After opening the day in green, the Indian share markets have continued the momentum and are presently trading on a strong note. Sectoral indices are trading on a mixed note, with stocks in the information technology sector & capital goods sector leading the pack of gainers. While, energy stocks and realty stocks are leading the losses.
The BSE Sensex is trading higher by 190 points (up 0.6%) while the NSE Nifty is trading higher by 49 points (up 0.5%). The BSE Mid Cap index is trading higher by 0.2% while BSE Small Cap index is trading flat. Gold prices, per 10 grams, are trading at Rs 29,750 levels. Silver price, per kilogram is trading at Rs 39,275 levels. Crude oil is trading at Rs 4,076 per barrel. The rupee is trading at 63.76 to the US$.
In the news from the steel sector. Ahead of the Union Budget that will be presented on 1 February, the stainless-steel industry has asked the government to remove import duty on both ferro-nickel and stainless steel scrap.
At present, the import duty on Ferro nickel and stainless steel scrap is 2.5%. The Indian Stainless Steel Development Association (ISSDA) has sought removal of customs duty on key raw materials used in producing stainless steel, in its pre-budget wish list.
Though the government had removed customs duty on pure nickel in the previous Budget, it didn't help the industry much since most of nickel used by stainless steel makers is in the form ferro-nickel.
Therefore, industry body demanded that the same relief should now be extended to ferro-nickel. It noted that the raw material has to be necessarily imported because India hardly has any nickel resources.

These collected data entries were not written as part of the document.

/-- **… THE DICHOTOMY, TYPE 4 WITH `d = 2`, `m = 1`, FROM `End(A)`**: «either all classes in `W_F` are decomposable or all
non-zero classes in `W_F` are exceptional», for every `φ ∈ End(A)`. [cite: MoonenZarhin1998WeilClasses, §1 Criterion (2) (chunk p0003 L46–L60)] -/
theorem weilClassesField_le_or_inf_divisorClassesSpan_eq_bot_of_quaternionOverCMField_End (hPm : P.Monic)
    (hPe : P.natDegree = e) (hPirr : Irreducible (P.map (Int.castRingHom ℚ)))
    (hφ : Polynomial.eval₂ (Int.castRingHom (CategoryTheory.End A)) (φ : CategoryTheory.End A) P = 0)
    (her : e * (2 * m) = 2 * A.dim) (hm : m ≠ 0) (hh : h ∈ hodgeClassSpan A.dim A.X 1)
    (hnd : ∀ x : complexBetti A.X 1, (∀ y, polarizationPairingOne A.X h (A.dim - 1) x y = 0) → x = 0)
    (hψ : ∀ χ : A ⟶ A, ψ ≫ χ = χ ≫ ψ) (hRm : R.Monic) (hRirr : Irreducible (R.map (Int.castRingHom ℚ)))
    (hψR : Polynomial.eval₂ (Int.castRingHom (CategoryTheory.End A)) (ψ : CategoryTheory.End A) R = 0)
    (hadj : ∀ x y : complexBetti A.X 1, polarizationPairingOne A.X h (A.dim - 1) (pullbackOne A ψ x) y =
      polarizationPairingOne A.X h (A.dim - 1) x (pullbackOne A ψ' y))
    (hψ'E : ∃ N : ℤ, N ≠ 0 ∧ End.of (N • ψ') ∈ Subring.closure {End.of ψ}) (hne : ψ' ≠ ψ)
    (hanti : pullbackOne A α * pullbackOne A β = -(pullbackOne A β * pullbackOne A α))
    (hα2 : pullbackOne A α * pullbackOne A α = aeval (pullbackOne A ψ) qa)
    (hqa : ∀ z : ℂ, (R.map (Int.castRingHom ℂ)).IsRoot z → qa.eval z ≠ 0)
    (hβ2 : pullbackOne A β * pullbackOne A β = aeval (pullbackOne A ψ) qb)
    (hqb : ∀ z : ℂ, (R.map (Int.castRingHom ℂ)).IsRoot z → qb.eval z ≠ 0) (hεa : εa = 1 ∨ εa = -1)
    (hεb : εb = 1 ∨ εb = -1)
    (hαadj : ∀ x y : complexBetti A.X 1, polarizationPairingOne A.X h (A.dim - 1) (pullbackOne A α x) y =
      εa • polarizationPairingOne A.X h (A.dim - 1) x (pullbackOne A α y))
    (hβadj : ∀ x y : complexBetti A.X 1, polarizationPairingOne A.X h (A.dim - 1) (pullbackOne A β x) y =
      εb • polarizationPairingOne A.X h (A.dim - 1) x (pullbackOne A β y))
    (hD : ∀ g : A ⟶ A, ∃ N : ℤ, N ≠ 0 ∧ End.of (N • g) ∈ Subring.closure {End.of ψ, End.of α, End.of β}) :
    weilClassesField A φ P (2 * m) ≤ divisorClassesSpan A.X A.dim m ∨
      weilClassesField A φ P (2 * m) ⊓ divisorClassesSpan A.X A.dim m = ⊥ := by
  have hεa2 : εa * εa = 1 := by rcases hεa with rfl | rfl <;> norm_num
  have hεb2 : εb * εb = 1 := by rcases hεb with rfl | rfl <;> norm_num
  exact weilClassesField_le_or_inf_divisorClassesSpan_eq_bot_of_central_quaternionOver_CMField hPm hPe hPirr hφ her hm hh hnd
    (pullbackOne_mem_centralizerAlgebra_of_central hψ) hRm hRirr hψR
    (pullbackOne_mem_adjoin_singleton_of_exists_zsmul_mem_closure_singleton hψ'E) hadj
    (eigenspace_inf_eigenspace_eq_bot_of_ne_of_exists_zsmul_mem_closure_singleton hRm hRirr hψR hψ'E hne)
    (pullbackOne_mul_comm_of_central hψ α) (pullbackOne_mul_comm_of_central hψ β) hanti hα2 hqa hβ2 hqb hεa2 hεb2 hαadj
    hβadj (pullbackOne_mem_adjoin_triple_of_forall_exists_zsmul_mem_closure_triple hD φ)

end EndLevel

section EndLevelPowers

variable {A : AbelianVariety ℂ} {h : complexBetti A.X 2} {n : ℕ} {ψ ψ' α β : A ⟶ A}
  {φ : ⨁ (fun _ : Fin (n + 1) => A) ⟶ ⨁ (fun _ : Fin (n + 1) => A)} {P R : Polynomial ℤ} {e m : ℕ}
  {qa qb : ℂ[X]} {εa εb : ℂ}

/-- **MZ98 CRITERION (2), TYPE 4 WITH `d = 2` ON POWERS `X = A^{n+1}`, FROM `End(A)` — «`W_F(X)` DECOMPOSABLE ⟺
`θ = 0`» for EVERY `φ ∈ End(X)`** (the product polarization; `End(A)`-level presentation «`End⁰(A) = D = E⟨α, β⟩`, `E =
ℚ(ψ)` CM, `ψ` central, `ψ† = ψ' ≠ ψ`, `N'ψ' ∈ ℤ[ψ]`, `hD`» as in
`weilClassesField_le_divisorClassesSpan_iff_forall_finrank_eq_of_quaternionOverCMField_End`; `dim A > 0`, `h^{dim A} ≠ 0`;
«`F = ℚ(φ) ⊆ End⁰(X) = M_{n+1}(D)`» is automatic: every `φ^*` lies in `ℂ⟨(⊕ψ)^*, (⊕α)^*, (⊕β)^*, (πₐ ≫ ι_b)^*⟩` by the
seat's `pullbackOne_mem_adjoin_diagonal_of_forall_exists_zsmul_mem_closure_triple`).  This is the print's row «`Y` of Type 4
with `d ≥ 2` or `m ≥ 2`: exceptional iff `θ ≠ 0`» for `d = 2` and all `m`.
[cite: MoonenZarhin1998WeilClasses, §1 Criterion (2), case «Y is of Type 4 with d ≥ 2 or m ≥ 2 and the map θ … is non-zero» and its proof (chunk p0003 L46–L80); Table 1 («B = End⁰(X) = M_m(D)»)]
[cite: Milne1999LefschetzClasses, §1 p. 643, Thm. 3.2, Cor. 4.5] [cite: LangeBirkenhake1992, §5.5 (type IV)] -/
theorem weilClassesField_biproduct_le_divisorClassesSpan_iff_forall_finrank_eq_of_quaternionOverCMField_End (hA : 0 < A.dim)
    (hh : h ∈ hodgeClassSpan A.dim A.X 1) (htop : lefschetzPow h (A.dim - 1) 2 h ≠ 0)
    (hnd : ∀ x : complexBetti A.X 1, (∀ y, polarizationPairingOne A.X h (A.dim - 1) x y = 0) → x = 0)
    (hψ : ∀ χ : A ⟶ A, ψ ≫ χ = χ ≫ ψ) (hRm : R.Monic) (hRirr : Irreducible (R.map (Int.castRingHom ℚ)))
    (hψR : Polynomial.eval₂ (Int.castRingHom (CategoryTheory.End A)) (ψ : CategoryTheory.End A) R = 0)
    (hadj : ∀ x y : complexBetti A.X 1, polarizationPairingOne A.X h (A.dim - 1) (pullbackOne A ψ x) y =
      polarizationPairingOne A.X h (A.dim - 1) x (pullbackOne A ψ' y))
    (hψ'E : ∃ N : ℤ, N ≠ 0 ∧ End.of (N • ψ') ∈ Subring.closure {End.of ψ}) (hne : ψ' ≠ ψ)
    (hanti : pullbackOne A α * pullbackOne A β = -(pullbackOne A β * pullbackOne A α))
    (hα2 : pullbackOne A α * pullbackOne A α = aeval (pullbackOne A ψ) qa)
    (hqa : ∀ z : ℂ, (R.map (Int.castRingHom ℂ)).IsRoot z → qa.eval z ≠ 0)
    (hβ2 : pullbackOne A β * pullbackOne A β = aeval (pullbackOne A ψ) qb)
    (hqb : ∀ z : ℂ, (R.map (Int.castRingHom ℂ)).IsRoot z → qb.eval z ≠ 0) (hεa : εa = 1 ∨ εa = -1)
    (hεb : εb = 1 ∨ εb = -1)
    (hαadj : ∀ x y : complexBetti A.X 1, polarizationPairingOne A.X h (A.dim - 1) (pullbackOne A α x) y =
      εa • polarizationPairingOne A.X h (A.dim - 1) x (pullbackOne A α y))
    (hβadj : ∀ x y : complexBetti A.X 1, polarizationPairingOne A.X h (A.dim - 1) (pullbackOne A β x) y =
      εb • polarizationPairingOne A.X h (A.dim - 1) x (pullbackOne A β y))
    (hD : ∀ g : A ⟶ A, ∃ N : ℤ, N ≠ 0 ∧ End.of (N • g) ∈ Subring.closure {End.of ψ, End.of α, End.of β})
    (hPm : P.Monic) (hPe : P.natDegree = e) (hPirr : Irreducible (P.map (Int.castRingHom ℚ)))
    (hφ : Polynomial.eval₂ (Int.castRingHom (CategoryTheory.End (⨁ (fun _ : Fin (n + 1) => A))))
      (φ : CategoryTheory.End (⨁ (fun _ : Fin (n + 1) => A))) P = 0)
    (her : e * (2 * m) = 2 * ((n + 1) * A.dim)) (hm : m ≠ 0) :
    weilClassesField (⨁ (fun _ : Fin (n + 1) => A)) φ P (2 * m) ≤
        divisorClassesSpan (⨁ (fun _ : Fin (n + 1) => A)).X (⨁ (fun _ : Fin (n + 1) => A)).dim m ↔
      ∀ ρ : ℂ, Polynomial.eval₂ (Int.castRingHom ℂ) ρ P = 0 → ∀ σ : ℂ,
        Module.finrank ℂ ↥((pullbackOne (⨁ (fun _ : Fin (n + 1) => A)) φ).eigenspace ρ ⊓
          (pullbackOne (⨁ (fun _ : Fin (n + 1) => A)) (biproduct.map fun _ : Fin (n + 1) => ψ)).eigenspace σ) =
        Module.finrank ℂ ↥((pullbackOne (⨁ (fun _ : Fin (n + 1) => A)) φ).eigenspace ρ ⊓
          (pullbackOne (⨁ (fun _ : Fin (n + 1) => A)) (biproduct.map fun _ : Fin (n + 1) => ψ')).eigenspace σ) :=
  weilClassesField_biproduct_le_divisorClassesSpan_iff_forall_finrank_eq_of_central_quaternionOver_CMField hA hh htop hnd hψ hRm
    hRirr hψR (pullbackOne_mem_adjoin_singleton_of_exists_zsmul_mem_closure_singleton hψ'E) hadj
    (eigenspace_inf_eigenspace_eq_bot_of_ne_of_exists_zsmul_mem_closure_singleton hRm hRirr hψR hψ'E hne)
    (pullbackOne_mul_comm_of_central hψ α) (pullbackOne_mul_comm_of_central hψ β) hanti hα2 hqa hβ2 hqb hεa hεb hαadj hβadj
    hPm hPe hPirr hφ her hm (pullbackOne_mem_adjoin_diagonal_of_forall_exists_zsmul_mem_closure_triple hD φ)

Further, it pointed out that since all the stainless steel is produced through electric furnaces, stainless steel scrap is the main raw material which also provides cost effective source of alloying elements like chrome and nickel. It added that the scrap is also not available in the country and has to be imported.
At the time of writing, Steel stocks were trading mixed with Adhunik Metaliks and Tayo Rolls leading the losses.
Moving on to the news from automobiles sector. As per an article in a leading financial daily, Ashok Leyland has signed a Letter of Intent (LoI) with Israeli firm Phinergy for use of aluminium air batteries for Electric CVs in India.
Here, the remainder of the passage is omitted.